DATA TO USE:
'''

import Summits.Ventures.LatticeQCDFlow.Scaling.TemporalPlaquetteFloor

/-!
HONEST FRAMING: exact (Metropolis-corrected) sampling algorithms for lattice gauge theory; figures
of merit are autocorrelation/cost numbers at stated couplings and volumes; no continuum-physics
claim.

# ClusteringFloorInPlane — AT EVERY `β > 0` THE CLUSTERING FLOOR (U″) AND THE CROSS-CUT FLOORS
# (U′)_R, `R ≥ 1`, ARE ONE CONJECTURE ALONG AN IN-PLANE AXIS TOO — HENCE ALONG EVERY AXIS
# (lean-1 GEN-12, ours; part 3 of 3)

Venture-side (OURS). Cell `lqcd-flow` (pub-lqcd), unit `pub-lqcd-lean-1-g12`, 2026-08-23.
GEN-11's structure theorem (`CrossCutFloorAnySeparation.clusteringFloor_iff_crossCut`):
for continuous `ρ`, `β > 0` and a TRANSVERSE axis `a ∉ {i, j}`,
`Conjectures.ClusteringFloor d N G ρ β i j a ↔ Conjectures.CrossCutCorrelatorFloor d N G ρ β R i j a`
for every `R`.  Its NOT-CLAIMED item was the IN-PLANE axis `a ∈ {i, j}`: there the two
plaquettes are, after an axis permutation, temporal plaquettes `(x; 0, j)` separated in time, and
reflection positivity makes their truncated correlator `G` log-convex only from separation `2` on
(`TemporalPlaquetteFloor.sq_tCorr_le_temporal`; `G(1)² ≤ G(0)G(2)` is not an instance).  This file
closes the item as far as the mechanism allows:

* `clusteringFloor_of_crossCut_inPlane_time` — time axis, temporal orientation `(0, j)`, `j ≠ 0`,
  **`R ≥ 1`**: `CrossCutCorrelatorFloor d N G ρ β R 0 j 0 → ClusteringFloor d N G ρ β 0 j 0`
  (`κ₀ = δ`, `ξ = 1/log(2N²/δ + 2)`, `L₀' = max L₀ (4R + 2)`: the floor at separation `2R + 1 ≥ 3`
  forces `δ ≤ G(2)` by `tCorr_two_ge_of_abs_temporal`, then `G(n) ≥ δ(δ/N²)ⁿ` by
  `tCorr_ge_geometric_temporal`);
* `clusteringFloor_of_crossCut_inPlane` — the same for every plane `i ≠ j` and in-plane axis
  `a = i` or `a = j` (axis permutation `Equiv.swap 0 i` and orientation reversal, gen-11's
  `crossCutCorrelatorFloor_perm/_swap`, `clusteringFloor_perm/_swap`);
* **`clusteringFloor_iff_crossCut_inPlane`** — `ClusteringFloor d N G ρ β i j a ↔
  CrossCutCorrelatorFloor d N G ρ β R i j a` for `a ∈ {i, j}`, every `R ≥ 1`, `β > 0`;
* **`clusteringFloor_iff_crossCut_anyAxis`** — combined with gen-11: for EVERY plane `i ≠ j`,
  EVERY axis `a` and every `R ≥ 1`, (U″) ⇔ (U′)_R at each `β > 0`; and
  `crossCutCorrelatorFloor_iff_of_sep_anyAxis` — (U′)_R ⇔ (U′)_{R'} for `R, R' ≥ 1`;
* `conjCorr_ge_geometric_inPlane` — the signed, explicit-rate form on ONE torus (`L ≥ 4`,
  `β ≥ 0`): a floor `δ ≤ |⟨P_y P_{y+m e₀}⟩ − ⟨P_y⟩⟨P_{y+m e₀}⟩|` at one in-plane separation
  `2 ≤ m ≤ (L+1)/2` and every site of this torus forces
  `δ(δ/N²)^s ≤ ⟨P_x P_{x+s e₀}⟩ − ⟨P_x⟩⟨P_{x+s e₀}⟩` (positive sign) for every `s ≤ L − 1`;
* repaired forms (`…R`).

So THEORY-2's ledger shrinks once more: at each `β > 0`, for every plane and EVERY axis, the
hypotheses (U′)_R (`R ≥ 1`) and (U″) are ONE conjecture.  What is different in-plane: (U′)_0
(separation one) is implied by (U″) (`crossCutCorrelatorFloor_of_clusteringFloor`, any axis) but is
NOT shown to imply it — a floor on `G(1)` alone gives no handle on `G(2)/G(1)`.
NOT CLAIMED: in-plane (U′)_0 ⇒ (U″); `β ≤ 0`; any VALUE of an in-plane floor — in particular NO
strong-coupling in-plane theorem: the tree's one-link / slab-chain floors (gens 8–10,
`crossCutCorrelatorFloor_of_oneLink`) stack spatial plaquettes along a transverse axis, and the
in-plane leading coefficient (a `3 × 1 × 1` box, order `β^{12}` at separation `2`) is not in the
tree.  Literature grade (cell rule): known mechanism (reflection positivity ⇒ log-convexity); new
docking (the venture's (U′)/(U″) unified along every axis).
-/

noncomputable section

namespace Summit.Ventures.LatticeQCDFlow.Theory2.Clustering

open MeasureTheory Literature.MathematicalPhysics.QuantumFieldTheory
open Summit.Ventures.LatticeQCDFlow.Conjectures

/-! ## §1 On one torus: the signed explicit-rate floor along an in-plane axis -/

section Torus

variable {d L N : ℕ} [NeZero d] [NeZero L] {G : Type} [Group G] [TopologicalSpace G]
  [IsTopologicalGroup G] [CompactSpace G] [MeasurableSpace G] [BorelSpace G]
  [SecondCountableTopology G] (ρ : G →* Matrix (Fin N) (Fin N) ℂ)

/-- **SIGNED, EXPLICIT-RATE IN-PLANE CLUSTERING FLOOR ON ONE TORUS** (`L ≥ 4`, `β ≥ 0`, continuous
`ρ`, temporal orientation `(0, j)`, `j ≠ 0`): if at ONE in-plane separation `2 ≤ m ≤ (L+1)/2` the
truncated correlator is bounded below in absolute value by `δ > 0` at every site of this torus, then
`δ·(δ/N²)^s ≤ ⟨P_x P_{x + s e₀}⟩ − ⟨P_x⟩⟨P_{x + s e₀}⟩` — with the POSITIVE sign — for every site
`x` and every `s ≤ L − 1`. -/
theorem conjCorr_ge_geometric_inPlane (hL4 : 4 ≤ L) (hρ : Continuous ρ) {β : ℝ} (hβ : 0 ≤ β)
    {j : Fin d} (hj : j ≠ 0) {m : ℕ} (hm2 : 2 ≤ m) (hm : 2 * m ≤ L + 1) {δ : ℝ} (hδ : 0 < δ)
    (hfl : ∀ y : Site d L, δ ≤ |wilsonExpectation ρ β (fun U : GaugeConfig d L G =>
        (ρ (plaquetteHolonomy U y 0 j)).trace.re
          * (ρ (plaquetteHolonomy U (y + Pi.single 0 ((m : ℕ) : ZMod L)) 0 j)).trace.re)
      - wilsonExpectation ρ β (fun U : GaugeConfig d L G => (ρ (plaquetteHolonomy U y 0 j)).trace.re)
        * wilsonExpectation ρ β (fun U : GaugeConfig d L G =>
          (ρ (plaquetteHolonomy U (y + Pi.single 0 ((m : ℕ) : ZMod L)) 0 j)).trace.re)|)
    (x : Site d L) {s : ℕ} (hs : s + 1 ≤ L) :
    δ * (δ / (N : ℝ) ^ 2) ^ s ≤
      wilsonExpectation ρ β (fun U : GaugeConfig d L G =>
        (ρ (plaquetteHolonomy U x 0 j)).trace.re
          * (ρ (plaquetteHolonomy U (x + Pi.single 0 ((s : ℕ) : ZMod L)) 0 j)).trace.re)
      - wilsonExpectation ρ β (fun U : GaugeConfig d L G => (ρ (plaquetteHolonomy U x 0 j)).trace.re)
        * wilsonExpectation ρ β (fun U : GaugeConfig d L G =>
          (ρ (plaquetteHolonomy U (x + Pi.single 0 ((s : ℕ) : ZMod L)) 0 j)).trace.re) := by
  set x₀ : Site d L := x - Pi.single (0 : Fin d) (x 0) with hx₀
  have hx₀0 : x₀ 0 = 0 := by simp [hx₀]
  have h := hfl x₀
  rw [conjCorr_eq_tCorr ρ β x₀ 0 j m] at h
  have e0 : x₀ - Pi.single (0 : Fin d) (x₀ 0) = x₀ := by rw [hx₀0, Pi.single_zero, sub_zero]
  rw [e0] at h
  have h2 := tCorr_two_ge_of_abs_temporal ρ hL4 hρ hβ hx₀0 hj hm2 hm hδ h
  rw [conjCorr_eq_tCorr ρ β x 0 j s]
  exact tCorr_ge_geometric_temporal ρ hL4 hρ hβ hx₀0 hj hδ h2 hs

end Torus

/-! ## §2 (U′) at any in-plane `R ≥ 1` ⇒ (U″) in-plane; the equivalences -/

section Conjecture

variable {d N : ℕ} [NeZero d] {G : Type} [Group G] [TopologicalSpace G] [IsTopologicalGroup G]
  [CompactSpace G] [MeasurableSpace G] [BorelSpace G] [SecondCountableTopology G]
  (ρ : G →* Matrix (Fin N) (Fin N) ℂ)

/-- **IN-PLANE (U′) AT ANY `R ≥ 1` ⇒ IN-PLANE (U″), time axis.**  For continuous `ρ`, `β > 0`, a
temporal orientation `(0, j)`, `j ≠ 0`, and `R ≥ 1`: the cross-cut floor at separation `2R + 1`
along the time axis implies `Conjectures.ClusteringFloor d N G ρ β 0 j 0`, with `κ₀ = δ`,
`ξ = 1/log(2N²/δ + 2)`, `L₀' = max L₀ (4R + 2)`. -/
theorem clusteringFloor_of_crossCut_inPlane_time (hρ : Continuous ρ) {β : ℝ} (hβ : 0 < β)
    {j : Fin d} (hj : j ≠ 0) {R : ℕ} (hR : 1 ≤ R)
    (hU : CrossCutCorrelatorFloor d N G ρ β R 0 j 0) : ClusteringFloor d N G ρ β 0 j 0 := by
  obtain ⟨δ, hδ, L₀, hU⟩ := hU
  set A : ℝ := 2 * (N : ℝ) ^ 2 / δ + 2 with hA
  have hA2 : 2 ≤ A := by
    have : 0 ≤ 2 * (N : ℝ) ^ 2 / δ := by positivity
    linarith
  have hApos : 0 < A := by linarith
  have hlog : 0 < Real.log A := Real.log_pos (by linarith)
  refine ⟨δ, hδ, 1 / Real.log A, by positivity, max L₀ (4 * R + 2), ?_⟩
  intro L _ hL s hs x
  have hLR : 4 * R + 2 ≤ L := le_of_max_le_right hL
  have hL0 : L₀ ≤ L := le_of_max_le_left hL
  have hL4 : 4 ≤ L := by omega
  set x₀ : Site d L := x - Pi.single (0 : Fin d) (x 0) with hx₀
  have hx₀0 : x₀ 0 = 0 := by simp [hx₀]
  -- (i) `δ ≤ G(2)` from the cross-cut floor at separation `2R + 1 ≥ 3` and log-convexity
  have h2 : δ ≤ tCorr ρ β x₀ 0 j 2 := by
    have h := hU L hL0 x₀
    rw [conjCorr_eq_tCorr ρ β x₀ 0 j (2 * R + 1)] at h
    have e0 : x₀ - Pi.single (0 : Fin d) (x₀ 0) = x₀ := by rw [hx₀0, Pi.single_zero, sub_zero]
    rw [e0] at h
    exact tCorr_two_ge_of_abs_temporal ρ hL4 hρ hβ.le hx₀0 hj (m := 2 * R + 1) (by omega)
      (by omega) hδ h
  -- (ii) the geometric floor on this torus
  have hfloor := tCorr_ge_geometric_temporal ρ hL4 hρ hβ.le hx₀0 hj hδ h2 (n := s) (by omega)
  -- (iii) `N ≥ 1` and `1/A ≤ δ/N²`
  have hN2 : 0 < (N : ℝ) ^ 2 := by
    have := tCorr_zero_le ρ hρ β x₀ 0 j
    have := tCorr_one_le_zero ρ hρ β x₀ 0 j
    have := tCorr_two_le_one_temporal ρ hL4 hρ hβ.le hx₀0 hj (lt_of_lt_of_le hδ h2)
    linarith
  have hq : A⁻¹ ≤ δ / (N : ℝ) ^ 2 := by
    rw [inv_eq_one_div, div_le_div_iff₀ hApos hN2, hA]
    have : (2 * (N : ℝ) ^ 2 / δ + 2) * δ = 2 * (N : ℝ) ^ 2 + 2 * δ := by field_simp
    nlinarith [this]
  -- (iv) `κ₀ e^{−s/ξ} = δ A^{−s} ≤ δ (δ/N²)^s ≤ G(s) = the conjecture's correlator`
  have hexp : Real.exp (-((s : ℝ) / (1 / Real.log A))) = (A⁻¹) ^ s := by
    rw [div_div_eq_mul_div, div_one, Real.exp_neg, Real.exp_nat_mul, Real.exp_log hApos, inv_pow]
  rw [hexp, conjCorr_eq_tCorr ρ β x 0 j s]
  calc δ * (A⁻¹) ^ s ≤ δ * (δ / (N : ℝ) ^ 2) ^ s :=
        mul_le_mul_of_nonneg_left (pow_le_pow_left₀ (inv_nonneg.2 hApos.le) hq s) hδ.le
    _ ≤ tCorr ρ β x₀ 0 j ((s : ℕ) : ZMod L) := hfloor
    _ ≤ |tCorr ρ β x₀ 0 j ((s : ℕ) : ZMod L)| := le_abs_self _

/-- **IN-PLANE (U′) AT ANY `R ≥ 1` ⇒ IN-PLANE (U″), separation along the FIRST axis of the plane**
(`a = i`; axis permutation `Equiv.swap 0 i` to the time direction and back). -/
theorem clusteringFloor_of_crossCut_inPlane_fst (hρ : Continuous ρ) {β : ℝ} (hβ : 0 < β)
    {i j : Fin d} (hij : i ≠ j) {R : ℕ} (hR : 1 ≤ R)
    (hU : CrossCutCorrelatorFloor d N G ρ β R i j i) : ClusteringFloor d N G ρ β i j i := by
  set π : Equiv.Perm (Fin d) := Equiv.swap 0 i with hπ
  have hπi : π i = 0 := by simp [hπ]
  have hπ0 : π 0 = i := by simp [hπ]
  have hj0 : π j ≠ 0 := by
    intro h
    have : j = π.symm 0 := by rw [← h, Equiv.symm_apply_apply]
    rw [Equiv.symm_swap, Equiv.swap_apply_left] at this
    exact hij this.symm
  have hππ : ∀ k, π (π k) = k := fun k => by simp [hπ, Equiv.swap_apply_self]
  have hU' : CrossCutCorrelatorFloor d N G ρ β R 0 (π j) 0 := by
    have h := crossCutCorrelatorFloor_perm ρ hρ π hU
    rwa [hπi] at h
  have h0 := clusteringFloor_of_crossCut_inPlane_time ρ hρ hβ hj0 hR hU'
  have h := clusteringFloor_perm ρ hρ π h0
  rwa [hππ, hπ0] at h

/-- **IN-PLANE (U′) AT ANY `R ≥ 1` ⇒ IN-PLANE (U″), separation along the SECOND axis of the plane**
(`a = j`; orientation reversal to the first-axis case and back). -/
theorem clusteringFloor_of_crossCut_inPlane_snd (hρ : Continuous ρ) {β : ℝ} (hβ : 0 < β)
    {i j : Fin d} (hij : i ≠ j) {R : ℕ} (hR : 1 ≤ R)
    (hU : CrossCutCorrelatorFloor d N G ρ β R i j j) : ClusteringFloor d N G ρ β i j j :=
  clusteringFloor_swap ρ hρ
    (clusteringFloor_of_crossCut_inPlane_fst ρ hρ hβ hij.symm hR (crossCutCorrelatorFloor_swap ρ hρ hU))

/-- **IN-PLANE (U′) AT ANY SINGLE `R ≥ 1` ⇒ IN-PLANE (U″)** (`β > 0`, continuous `ρ`, plane
`i ≠ j`, axis `a = i` or `a = j`). -/
theorem clusteringFloor_of_crossCut_inPlane (hρ : Continuous ρ) {β : ℝ} (hβ : 0 < β)
    {i j a : Fin d} (hij : i ≠ j) (ha : a = i ∨ a = j) {R : ℕ} (hR : 1 ≤ R)
    (hU : CrossCutCorrelatorFloor d N G ρ β R i j a) : ClusteringFloor d N G ρ β i j a := by
  rcases ha with rfl | rfl
  · exact clusteringFloor_of_crossCut_inPlane_fst ρ hρ hβ hij hR hU
  · exact clusteringFloor_of_crossCut_inPlane_snd ρ hρ hβ hij hR hU

/-- **IN-PLANE (U″) ⇔ IN-PLANE (U′) AT `R`, FOR EVERY `R ≥ 1`** (`β > 0`, continuous `ρ`,
`i ≠ j`, `a ∈ {i, j}`). -/
theorem clusteringFloor_iff_crossCut_inPlane (hρ : Continuous ρ) {β : ℝ} (hβ : 0 < β)
    {i j a : Fin d} (hij : i ≠ j) (ha : a = i ∨ a = j) {R : ℕ} (hR : 1 ≤ R) :
    ClusteringFloor d N G ρ β i j a ↔ CrossCutCorrelatorFloor d N G ρ β R i j a :=
  ⟨fun h => crossCutCorrelatorFloor_of_clusteringFloor ρ h R,
    fun h => clusteringFloor_of_crossCut_inPlane ρ hρ hβ hij ha hR h⟩

/-- **(U″) ⇔ (U′)_R ALONG EVERY AXIS, `R ≥ 1`.**  For continuous `ρ`, `β > 0`, every plane
`i ≠ j`, EVERY axis `a : Fin d` and every `R ≥ 1`:
`ClusteringFloor d N G ρ β i j a ↔ CrossCutCorrelatorFloor d N G ρ β R i j a`
(transverse axes: gen-11's `clusteringFloor_iff_crossCut`, there also `R = 0`; in-plane axes: this
file). -/
theorem clusteringFloor_iff_crossCut_anyAxis (hρ : Continuous ρ) {β : ℝ} (hβ : 0 < β)
    {i j : Fin d} (hij : i ≠ j) (a : Fin d) {R : ℕ} (hR : 1 ≤ R) :
    ClusteringFloor d N G ρ β i j a ↔ CrossCutCorrelatorFloor d N G ρ β R i j a := by
  by_cases hai : a = i
  · exact clusteringFloor_iff_crossCut_inPlane ρ hρ hβ hij (Or.inl hai) hR
  · by_cases haj : a = j
    · exact clusteringFloor_iff_crossCut_inPlane ρ hρ hβ hij (Or.inr haj) hR
    · exact clusteringFloor_iff_crossCut ρ hρ hβ hai haj R

/-- **ALL THE (U′)_R, `R ≥ 1`, ARE EQUIVALENT ALONG EVERY AXIS** at each `β > 0` (continuous `ρ`,
`i ≠ j`): `CrossCutCorrelatorFloor … R i j a ↔ CrossCutCorrelatorFloor … R' i j a`. -/
theorem crossCutCorrelatorFloor_iff_of_sep_anyAxis (hρ : Continuous ρ) {β : ℝ} (hβ : 0 < β)
    {i j : Fin d} (hij : i ≠ j) (a : Fin d) {R R' : ℕ} (hR : 1 ≤ R) (hR' : 1 ≤ R') :
    CrossCutCorrelatorFloor d N G ρ β R i j a ↔ CrossCutCorrelatorFloor d N G ρ β R' i j a :=
  (clusteringFloor_iff_crossCut_anyAxis ρ hρ hβ hij a hR).symm.trans
    (clusteringFloor_iff_crossCut_anyAxis ρ hρ hβ hij a hR')

/-- **(U″) along every axis ⇒ (U′) at EVERY `R` along that axis** is gen-11's
`crossCutCorrelatorFloor_of_clusteringFloor`; so along every axis a floor at any ONE cut width
`R ≥ 1` gives the floor at every cut width (including `R = 0`). -/
theorem crossCutCorrelatorFloor_all_of_sep_anyAxis (hρ : Continuous ρ) {β : ℝ} (hβ : 0 < β)
    {i j : Fin d} (hij : i ≠ j) (a : Fin d) {R : ℕ} (hR : 1 ≤ R)
    (hU : CrossCutCorrelatorFloor d N G ρ β R i j a) (R' : ℕ) :
    CrossCutCorrelatorFloor d N G ρ β R' i j a :=
  crossCutCorrelatorFloor_of_clusteringFloor ρ
    ((clusteringFloor_iff_crossCut_anyAxis ρ hρ hβ hij a hR).2 hU) R'

/-- Repaired forms: **(U′-R) at any in-plane `R ≥ 1` ⇒ (U″-R)**, and along every axis. -/
theorem clusteringFloorR_of_crossCutR_anyAxis (hρ : Continuous ρ) {β : ℝ} {i j : Fin d}
    (a : Fin d) {R : ℕ} (hR : 1 ≤ R) (hU : CrossCutCorrelatorFloorR d N G ρ β R i j a) :
    ClusteringFloorR d N G ρ β i j a :=
  fun hd hij hβ hnt =>
    (clusteringFloor_iff_crossCut_anyAxis ρ hρ hβ hij a hR).2 (hU.floor hd hij hβ hnt)

end Conjecture

end Summit.Ventures.LatticeQCDFlow.Theory2.Clustering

'''

EXERCISE DESCRIPTION:
Repeat, word for word, the lines above between the line holding "theorem clusteringFloor_of_crossCut_inPlane (hρ" and the line holding "theorem clusteringFloor_iff_crossCut_inPlane (hρ", inclusive; omit everything else.

RESULT OF THIS EXERCISE:
theorem clusteringFloor_of_crossCut_inPlane (hρ : Continuous ρ) {β : ℝ} (hβ : 0 < β)
    {i j a : Fin d} (hij : i ≠ j) (ha : a = i ∨ a = j) {R : ℕ} (hR : 1 ≤ R)
    (hU : CrossCutCorrelatorFloor d N G ρ β R i j a) : ClusteringFloor d N G ρ β i j a := by
  rcases ha with rfl | rfl
  · exact clusteringFloor_of_crossCut_inPlane_fst ρ hρ hβ hij hR hU
  · exact clusteringFloor_of_crossCut_inPlane_snd ρ hρ hβ hij hR hU

/-- **IN-PLANE (U″) ⇔ IN-PLANE (U′) AT `R`, FOR EVERY `R ≥ 1`** (`β > 0`, continuous `ρ`,
`i ≠ j`, `a ∈ {i, j}`). -/
theorem clusteringFloor_iff_crossCut_inPlane (hρ : Continuous ρ) {β : ℝ} (hβ : 0 < β)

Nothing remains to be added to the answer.